Closed neurolabusc closed 3 years ago

neurolabusc commented 4 years ago

As reported by Marcus Heldmann adding statistical overlays that have thresholded by SPM12 can look slightly eroded when saved as 32-bit float relative to saving as 16-bit integer. This only occurs when overlay loading is smoothed (Load Smooth Overlays in Options button menu is checked), and only for maps from SPM, not other tools. The reason for this is that SPM sets voxels that do not reach the threshold to not-a-number (NaN), whereas for the integer data the voxels that do not reach threshold are set to zero. Interpolating a positive value with a zero yields a (smaller) positive number, but interpolating a positive number with a NaN yields a NaN. The upcoming release will convert NaNs to zeros.

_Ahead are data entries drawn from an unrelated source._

import Summits.Ventures.GridStability.Bench.NE39SPEnergyRoa
import Summits.Ventures.GridStability.Lyapunov.StructurePreservingRateRoa
import Summits.Ventures.GridStability.Models.StructurePreservingPhaseBridge
import HarnessLib

/-!
# GridStability/Bench/NE39SPEnergyRate — «SP-RATE» instance on the rung «G2.b-SP NE39» object: a
# solver-free, closed-form EXPONENTIAL synchronisation rate on the certified region of record
# `{V ≤ 29/10} ∩ window ∩ leaf` of the 49-node structure-preserving New England instance (column LF)

Cell `gridfusion` (LADDER-GRIDFUSION), seat gridfusion-lyap-1 (g7), brief «SP-RATE» (g6's NEXT-WAVE
PLAN; lead g7 queue). INPUTS BY NAME: the rung file `Bench/NE39SPEnergyRoa.lean` (p481288: the certified
level `29/10 < c⋆(θ, β)`, `roa`), model-2's instance typing `Models/NE39SP.lean` (`params D`, every
hypothesis discharged for every `D > 0`: `wellFormed`, `preconnected`, `edge_lower`, `window`, `θ`, `betaLF`,
`MQ`, `genS`), this seat's generic layer `Lyapunov/StructurePreservingRate{,Roa}.lean` (p544339 + sequel:
`vhRate`, `vhGain`, `phaseEnergy_le_mul_exp_neg_of_sublevel`).

WHAT IS PROVED. For EVERY damping / load-frequency vector `D > 0` (UNPRINTED for this system — the data
carry the token «D(∀)») and every cross-term weight `0 < h` with `2h·Mᵢ ≤ Dᵢ` on the ten internal nodes:
* `energy_le_mul_exp_neg` — along EVERY global solution `X` of the structure-preserving field from the
  certified region of record `S = {V(δ₀; δ, ω) ≤ 29/10} ∩ {|δᵢ − δⱼ| < π/2 on coupled pairs} ∩
  {L(δ, ω) = L(δ₀, 0), ω_bus = 0}`, for all `t ≥ 0`:
  `V(X t) ≤ 3·vhGain·V(X 0)·exp(−vhRate·t)` with the generic closed forms evaluated at the instance;
* `sum_gen_M` (`Σ_gen M = 7827/1885`), `half_le_sectorGain` (`g(θ) ≥ 1/2`, from `sin θ = 2τ/(1 + τ²)`
  exactly, `sin θ ≤ θ` and `π < 3.1416`), hence the EXPLICIT RATIONAL FUNCTIONS of `(ΣD, h)`:
  `vhRate_ge` — `vhRate ≥ ρ_lo(ΣD, h) = min{ h/(1 + (7827/1885)·h/ΣD), h/(1 + 9604·h·ΣD/β) }`,
  `β = betaLF = 5200202273/312500000`; `vhGain_le` — `vhGain ≤ C_hi(ΣD, h) = max{2 + 2·(7827/1885)·h/ΣD,
  2·(1 + 9604·h·ΣD/β)}`;
* `energy_le_mul_exp_neg_explicit` — the sentence with the explicit `ρ_lo`, `C_hi`.

THREE COLUMNS. CERTIFIED (kernel, here): the inequalities above for MODEL M′ = MV-3 at the NE39-SP data
of record (column LF), every `D > 0`. MODELLED: tokens of model-2's file («MV-3 + lossless + MV-P + D(∀) +
ω_s declared + V-frozen(LF) + |E|′(h12)»). HONEST NUMBER (VALIDATED-type commentary, not a certificate):
`ρ_lo` is a LOWER bound on the model's exponential rate inside `S`; the `n² = 2401` walk constant of the
leaf Poincaré bound dominates it — for an illustrative uniform `Dᵢ = d` the best `h` gives
`ρ_lo ≈ 3.6·10⁻⁵/d s⁻¹`, i.e. the theorem certifies «exponential, with SOME explicit rate», not a useful
damping time; modal damping of the New England system is a different (VALIDATED) quantity. No sentence
of this file says that the New England system or any grid is stable or well damped. No definition, no
named fact; standard axioms.
-/

noncomputable section

open Set Filter Topology Real Finset
open Summit.Ventures.GridStability.Models
open Summit.Ventures.GridStability.Models.StructurePreserving
open Summit.Ventures.GridStability.Models.NE39SP
open Summit.Ventures.GridStability.Lyapunov.StructurePreserving (vhRate vhGain vhRate_pos
  two_le_vhGain phaseEnergy_le_mul_exp_neg_of_sublevel sin_two_mul_arctan)

namespace Summit.Ventures.GridStability.Bench.NE39SP

/-! ### Instance constants -/

/-- **`Σ_gen M = 7827/1885`** (the ten internal-node inertias `2Hᵢ/ω_s` of model-2's `MQ`). CERTIFIED
(exact rational arithmetic). [cite: Padiyar2013, App. D] -/
theorem sum_gen_M (D : Fin 49 → ℝ) : ∑ i ∈ (params D).gen, (params D).M i = (7827 / 1885 : ℝ) := by
  change ∑ i ∈ genS, ((MQ i : ℚ) : ℝ) = _
  rw [← Rat.cast_sum]
  have h : ∑ i ∈ genS, MQ i = 7827 / 1885 := by
    simp [genS, MQ]
    norm_num
  rw [h]
  norm_num

/-- **`g(θ) ≥ 1/2`** for the window level `θ = 2·arctan τ_max` of column LF (`g(θ) = (1 − sin θ)/(π/2 − θ)
≈ 0.5196`): `sin θ = 2τ/(1 + τ²)` exactly, `sin θ ≤ θ`, `π < 3.1416` and the rational check
`2τ/(1 + τ²) ≤ 2 − 1.5708`. CERTIFIED. [folklore] -/
theorem half_le_sectorGain : (1 / 2 : ℝ) ≤ (1 - Real.sin θ) / (π / 2 - θ) := by
  have hsin : Real.sin θ = 2 * (tauLF : ℝ) / (1 + (tauLF : ℝ) ^ 2) := by
    unfold NE39SP.θ
    exact sin_two_mul_arctan _
  have hθ0 := theta_nonneg
  have hθ := theta_lt_pi_div_two
  have hθsin : Real.sin θ ≤ θ := Real.sin_le hθ0
  have hden : 0 < π / 2 - θ := by linarith
  have hs : 2 * (tauLF : ℝ) / (1 + (tauLF : ℝ) ^ 2) ≤ 2 - 1.5708 := by norm_num [tauLF]
  have hpi : π < 3.1416 := Real.pi_lt_d4
  rw [le_div_iff₀ hden]
  rw [hsin] at hθsin ⊢
  linarith

/-! ### The rate theorem on the certified region of record -/

/-- **«SP-RATE» on rung «G2.b-SP NE39» — exponential decay of the energy of record.** MODEL MV-3 at the
NE39-SP instance of record (column LF), for EVERY damping / load-frequency vector `D > 0` and every
cross-term weight `0 < h` with `2h·Mᵢ ≤ Dᵢ` on the internal nodes: along EVERY global solution `X` of the
structure-preserving field whose initial phase point lies in the certified region of record
`S = {V(δ₀; δ, ω) ≤ 29/10} ∩ window ∩ {L = L(δ₀, 0), ω_bus = 0}` (the set of `roa`, p481288), for all
`t ≥ 0`: `V(X t) ≤ 3·vhGain·V(X 0)·exp(−vhRate·t)` — one call of the generic
`phaseEnergy_le_mul_exp_neg_of_sublevel` at the certified level `level_lt_levelBound`. CERTIFIED for
MODEL M′ only; no sentence here says a grid is stable or well damped.
[cite: Khalil2002, Theorem 4.10]; [cite: Padiyar2013, §3.2 eq (3.11), App. D] -/
theorem energy_le_mul_exp_neg {D : Fin 49 → ℝ} (hD : ∀ i, 0 < D i) {h : ℝ} (hh : 0 < h)
    (hhM : ∀ i ∈ genS, 2 * h * (MQ i : ℝ) ≤ D i)
    {X : ℝ → (Fin 49 → ℝ) × (Fin 49 → ℝ)}
    (hX0 : X 0 ∈ (params D).window ∩ (params D).constraintSet δ₀ ∧
      (params D).energy δ₀ (X 0).1 (X 0).2 ≤ 29 / 10)
    (hX : ∀ T : ℝ, ∀ s ∈ Icc 0 T,
      HasDerivWithinAt X ((params D).shifted.phaseField (X s)) (Icc 0 T) s)
    {t : ℝ} (ht : 0 ≤ t) :
    (params D).energy δ₀ (X t).1 (X t).2
      ≤ 3 * vhGain (params D) (betaLF : ℝ) θ h * (params D).energy δ₀ (X 0).1 (X 0).2
        * Real.exp (-vhRate (params D) (betaLF : ℝ) θ h * t) := by
  have hhM' : ∀ i ∈ (params D).gen, 2 * h * (params D).M i ≤ (params D).D i := hhM
  have hX0' : X 0 ∈ Lyapunov.StructurePreserving.window (params D)
      ∩ Lyapunov.StructurePreserving.constraintSet (params D) δ₀ ∧
      Lyapunov.StructurePreserving.phaseEnergy (params D) δ₀ (X 0) ≤ 29 / 10 := by
    rw [(params D).lyapunov_window_eq, (params D).lyapunov_constraintSet_eq]
    exact hX0
  have hX' : ∀ T : ℝ, ∀ s ∈ Icc 0 T, HasDerivWithinAt X
      (Lyapunov.StructurePreserving.phaseField (params D) (X s)) (Icc 0 T) s := by
    rw [(params D).lyapunov_phaseField_eq]
    exact hX
  exact phaseEnergy_le_mul_exp_neg_of_sublevel (wellFormed hD) (by decide) (preconnected D)
    (fun i j => by rw [params_b]; exact b_nonneg i j) beta_pos (edge_lower D) theta_nonneg
    theta_lt_pi_div_two (window D) (isSyncEquilibrium D) level_lt_levelBound hh hhM' hX0' hX' ht

/-! ### The explicit rational bounds in `(ΣD, h)` -/

/-- **Explicit lower bound of the rate**: for every `D > 0` and `h > 0`,
`vhRate ≥ ρ_lo(ΣD, h) = min{ h/(1 + (7827/1885)·h/ΣD), h/(1 + 9604·h·ΣD/β) }` (`Σ_gen M = 7827/1885`,
`n² = 2401`, `2·g(θ) ≥ 1`). CERTIFIED. [folklore] -/
theorem vhRate_ge {D : Fin 49 → ℝ} (hD : ∀ i, 0 < D i) {h : ℝ} (hh : 0 < h) :
    min (h / (1 + (7827 / 1885) * h / ∑ i, D i)) (h / (1 + 9604 * h * (∑ i, D i) / (betaLF : ℝ)))
      ≤ vhRate (params D) (betaLF : ℝ) θ h := by
  have hSD : 0 < ∑ i, D i := Finset.sum_pos (fun i _ => hD i) Finset.univ_nonempty
  have hβ : (0 : ℝ) < (betaLF : ℝ) := beta_pos
  have hg := half_le_sectorGain
  unfold vhRate
  rw [sum_gen_M D]
  change min _ _ ≤ min (h / (1 + h * (7827 / 1885) / ∑ i, D i))
    (2 * h * ((1 - Real.sin θ) / (π / 2 - θ)) / (1 + 4 * h * ((49 : ℕ) : ℝ) ^ 2 * (∑ i, D i) / betaLF))
  refine min_le_min (le_of_eq ?_) ?_
  · ring_nf
  · have hden : 0 < 1 + 9604 * h * (∑ i, D i) / (betaLF : ℝ) := by positivity
    have hdeq : (1 + 4 * h * ((49 : ℕ) : ℝ) ^ 2 * (∑ i, D i) / (betaLF : ℝ))
        = 1 + 9604 * h * (∑ i, D i) / (betaLF : ℝ) := by
      push_cast
      ring
    rw [hdeq]
    exact div_le_div_of_nonneg_right (by nlinarith) hden.le

/-- **Explicit upper bound of the gain**: `vhGain ≤ C_hi(ΣD, h) = max{2 + 2·(7827/1885)·h/ΣD,
2·(1 + 9604·h·ΣD/β)}` (`1/g(θ) ≤ 2`). CERTIFIED. [folklore] -/
theorem vhGain_le {D : Fin 49 → ℝ} (hD : ∀ i, 0 < D i) {h : ℝ} (hh : 0 < h) :
    vhGain (params D) (betaLF : ℝ) θ h
      ≤ max (2 + 2 * (7827 / 1885) * h / ∑ i, D i) (2 * (1 + 9604 * h * (∑ i, D i) / (betaLF : ℝ))) := by
  have hSD : 0 < ∑ i, D i := Finset.sum_pos (fun i _ => hD i) Finset.univ_nonempty
  have hβ : (0 : ℝ) < (betaLF : ℝ) := beta_pos
  have hg := half_le_sectorGain
  have hgpos : 0 < (1 - Real.sin θ) / (π / 2 - θ) := lt_of_lt_of_le (by norm_num) hg
  unfold vhGain
  rw [sum_gen_M D]
  change max (2 + 2 * h * (7827 / 1885) / ∑ i, D i)
    ((1 + 4 * h * ((49 : ℕ) : ℝ) ^ 2 * (∑ i, D i) / betaLF) / ((1 - Real.sin θ) / (π / 2 - θ))) ≤ _
  refine max_le_max (le_of_eq ?_) ?_
  · ring_nf
  · have hdeq : (1 + 4 * h * ((49 : ℕ) : ℝ) ^ 2 * (∑ i, D i) / (betaLF : ℝ))
        = 1 + 9604 * h * (∑ i, D i) / (betaLF : ℝ) := by
      push_cast
      ring
    rw [hdeq]
    have hA : 0 ≤ 1 + 9604 * h * (∑ i, D i) / (betaLF : ℝ) := by positivity
    rw [div_le_iff₀ hgpos]
    nlinarith

/-- **The «SP-RATE» sentence with explicit constants.** For EVERY `D > 0` and every `0 < h` with
`2h·Mᵢ ≤ Dᵢ` on the internal nodes, along EVERY global solution `X` of the structure-preserving field
of the NE39-SP instance of record from `S = {V ≤ 29/10} ∩ window ∩ leaf`, for all `t ≥ 0`:
`V(X t) ≤ 3·C_hi(ΣD, h)·V(X 0)·exp(−ρ_lo(ΣD, h)·t)`,
`ρ_lo = min{h/(1 + (7827/1885)h/ΣD), h/(1 + 9604·h·ΣD/β)}`, `C_hi = max{2 + 2(7827/1885)h/ΣD,
2(1 + 9604·h·ΣD/β)}`, `β = 5200202273/312500000` — rational functions of the (unprinted) total damping
`ΣD` and the free weight `h`, no solver, no matrix inverse. CERTIFIED for MODEL M′ = MV-3 at the data of
record; a LOWER bound on the model's rate, small because of the `n² = 2401` walk constant; no sentence
here says a grid is stable or well damped. [cite: Khalil2002, Theorem 4.10]; [cite: Padiyar2013, App. D] -/
theorem energy_le_mul_exp_neg_explicit {D : Fin 49 → ℝ} (hD : ∀ i, 0 < D i) {h : ℝ} (hh : 0 < h)
    (hhM : ∀ i ∈ genS, 2 * h * (MQ i : ℝ) ≤ D i)
    {X : ℝ → (Fin 49 → ℝ) × (Fin 49 → ℝ)}
    (hX0 : X 0 ∈ (params D).window ∩ (params D).constraintSet δ₀ ∧
      (params D).energy δ₀ (X 0).1 (X 0).2 ≤ 29 / 10)
    (hX : ∀ T : ℝ, ∀ s ∈ Icc 0 T,
      HasDerivWithinAt X ((params D).shifted.phaseField (X s)) (Icc 0 T) s)
    {t : ℝ} (ht : 0 ≤ t) :
    (params D).energy δ₀ (X t).1 (X t).2
      ≤ 3 * max (2 + 2 * (7827 / 1885) * h / ∑ i, D i) (2 * (1 + 9604 * h * (∑ i, D i) / (betaLF : ℝ)))
        * (params D).energy δ₀ (X 0).1 (X 0).2
        * Real.exp (-min (h / (1 + (7827 / 1885) * h / ∑ i, D i))
            (h / (1 + 9604 * h * (∑ i, D i) / (betaLF : ℝ))) * t) := by
  have hmain := energy_le_mul_exp_neg hD hh hhM hX0 hX ht
  have hρ := vhRate_ge hD hh
  have hC := vhGain_le hD hh
  -- the energy at `X 0` is nonnegative (window: `W ≥ 0`)
  have hV0 : 0 ≤ (params D).energy δ₀ (X 0).1 (X 0).2 := by
    have hw := hX0.1.1
    refine (params D).energy_nonneg (wellFormed hD) (fun i j => by rw [params_b]; exact b_nonneg i j)
      (fun i j hij => ((window D) i j hij).trans theta_lt_pi_div_two.le) ?_ _
    intro i j hij
    have h1 := abs_lt.1 (hw i j hij)
    have h2 := abs_le.1 (((window D) i j hij).trans theta_lt_pi_div_two.le)
    exact abs_le.2 ⟨by linarith [h1.1, h2.1], by linarith [h1.2, h2.2]⟩
  have hexp : Real.exp (-vhRate (params D) (betaLF : ℝ) θ h * t)
      ≤ Real.exp (-min (h / (1 + (7827 / 1885) * h / ∑ i, D i))
            (h / (1 + 9604 * h * (∑ i, D i) / (betaLF : ℝ))) * t) :=
    Real.exp_le_exp.2 (by nlinarith)
  have hexp0 : 0 ≤ Real.exp (-vhRate (params D) (betaLF : ℝ) θ h * t) := (Real.exp_pos _).le
  have hG0 : 0 ≤ vhGain (params D) (betaLF : ℝ) θ h :=
    le_trans (by norm_num) (two_le_vhGain (wellFormed hD) (by decide) hh.le)
  calc (params D).energy δ₀ (X t).1 (X t).2
      ≤ 3 * vhGain (params D) (betaLF : ℝ) θ h * (params D).energy δ₀ (X 0).1 (X 0).2
          * Real.exp (-vhRate (params D) (betaLF : ℝ) θ h * t) := hmain
    _ ≤ 3 * max (2 + 2 * (7827 / 1885) * h / ∑ i, D i)
            (2 * (1 + 9604 * h * (∑ i, D i) / (betaLF : ℝ)))
          * (params D).energy δ₀ (X 0).1 (X 0).2
          * Real.exp (-vhRate (params D) (betaLF : ℝ) θ h * t) := by
        have := mul_le_mul_of_nonneg_right (mul_le_mul_of_nonneg_right hC hV0) hexp0
        linarith
    _ ≤ 3 * max (2 + 2 * (7827 / 1885) * h / ∑ i, D i)
            (2 * (1 + 9604 * h * (∑ i, D i) / (betaLF : ℝ)))
          * (params D).energy δ₀ (X 0).1 (X 0).2
          * Real.exp (-min (h / (1 + (7827 / 1885) * h / ∑ i, D i))
              (h / (1 + 9604 * h * (∑ i, D i) / (betaLF : ℝ))) * t) := by
        have hpre : 0 ≤ 3 * max (2 + 2 * (7827 / 1885) * h / ∑ i, D i)
            (2 * (1 + 9604 * h * (∑ i, D i) / (betaLF : ℝ)))
            * (params D).energy δ₀ (X 0).1 (X 0).2 :=
          mul_nonneg (mul_nonneg (by norm_num) (le_trans hG0 hC)) hV0
        exact mul_le_mul_of_nonneg_left hexp hpre

end Summit.Ventures.GridStability.Bench.NE39SP

end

As ever, it is always recommended to apply a threshold AFTER reslicing the statistical map to the resolution of the background image. Since statistical maps are intentionally smoothed, sub-threshold voxels near the edge of a significant cluster are virtually always near threshold. Resampling before thresholding preserves this information. However, the upcoming release also changes the interpolation of thresholded images a little bit to ty to fight some of the artifacts of re-sampling a thresholded image. The issue is illustrated in the 1D figure below. The red rectangles represent original voxel values, and the red horizontal dotted line shows an arbitrary threshold applied to these voxels (here at 5.5). The voxels shown in solid red survive the threshold, those that do not survive are shown with a dashed outline. The blue line shows the interpolation one would get by linear interpolation of all the voxels regardless of whether they are above or below the threshold. The intersection of the blue line and the dotted red line shows the ideal thresholding. Simple linear interpolation applied to the thresholded data yields the green line. The artificially zeroed voxels have eroded this object: fewer voxels will survive the threshold. However, the interpolation also shows an artificial border of sub-threshold signal. The proposed solution is shown in orange. In this case, when an image is interpolated, one detects the smallest positive signal in the entire 3D volume (which is likely to be extremely close to the threshold applied to the input image). For our example, lets call say this is 5.52 (the picture only shows surviving voxels with an intensity of 6, but presumably other surviving voxels in the image are a bit closer to the threshold). We filter the interpolated image so any voxel less than 2.51 will get the value zero, and any voxel with an intensity between 2.51 and 5.52 will get the value 5.52. This preserves the volume of the ideal outcome, and avoids the artificial dark ring surrounding thresholded objects.

bleeding

neurolabusc commented 3 years ago

SPM users may find this script useful: it. interpolates the image to the target resolution PRIOR to applying the threshold. This will preserve more information.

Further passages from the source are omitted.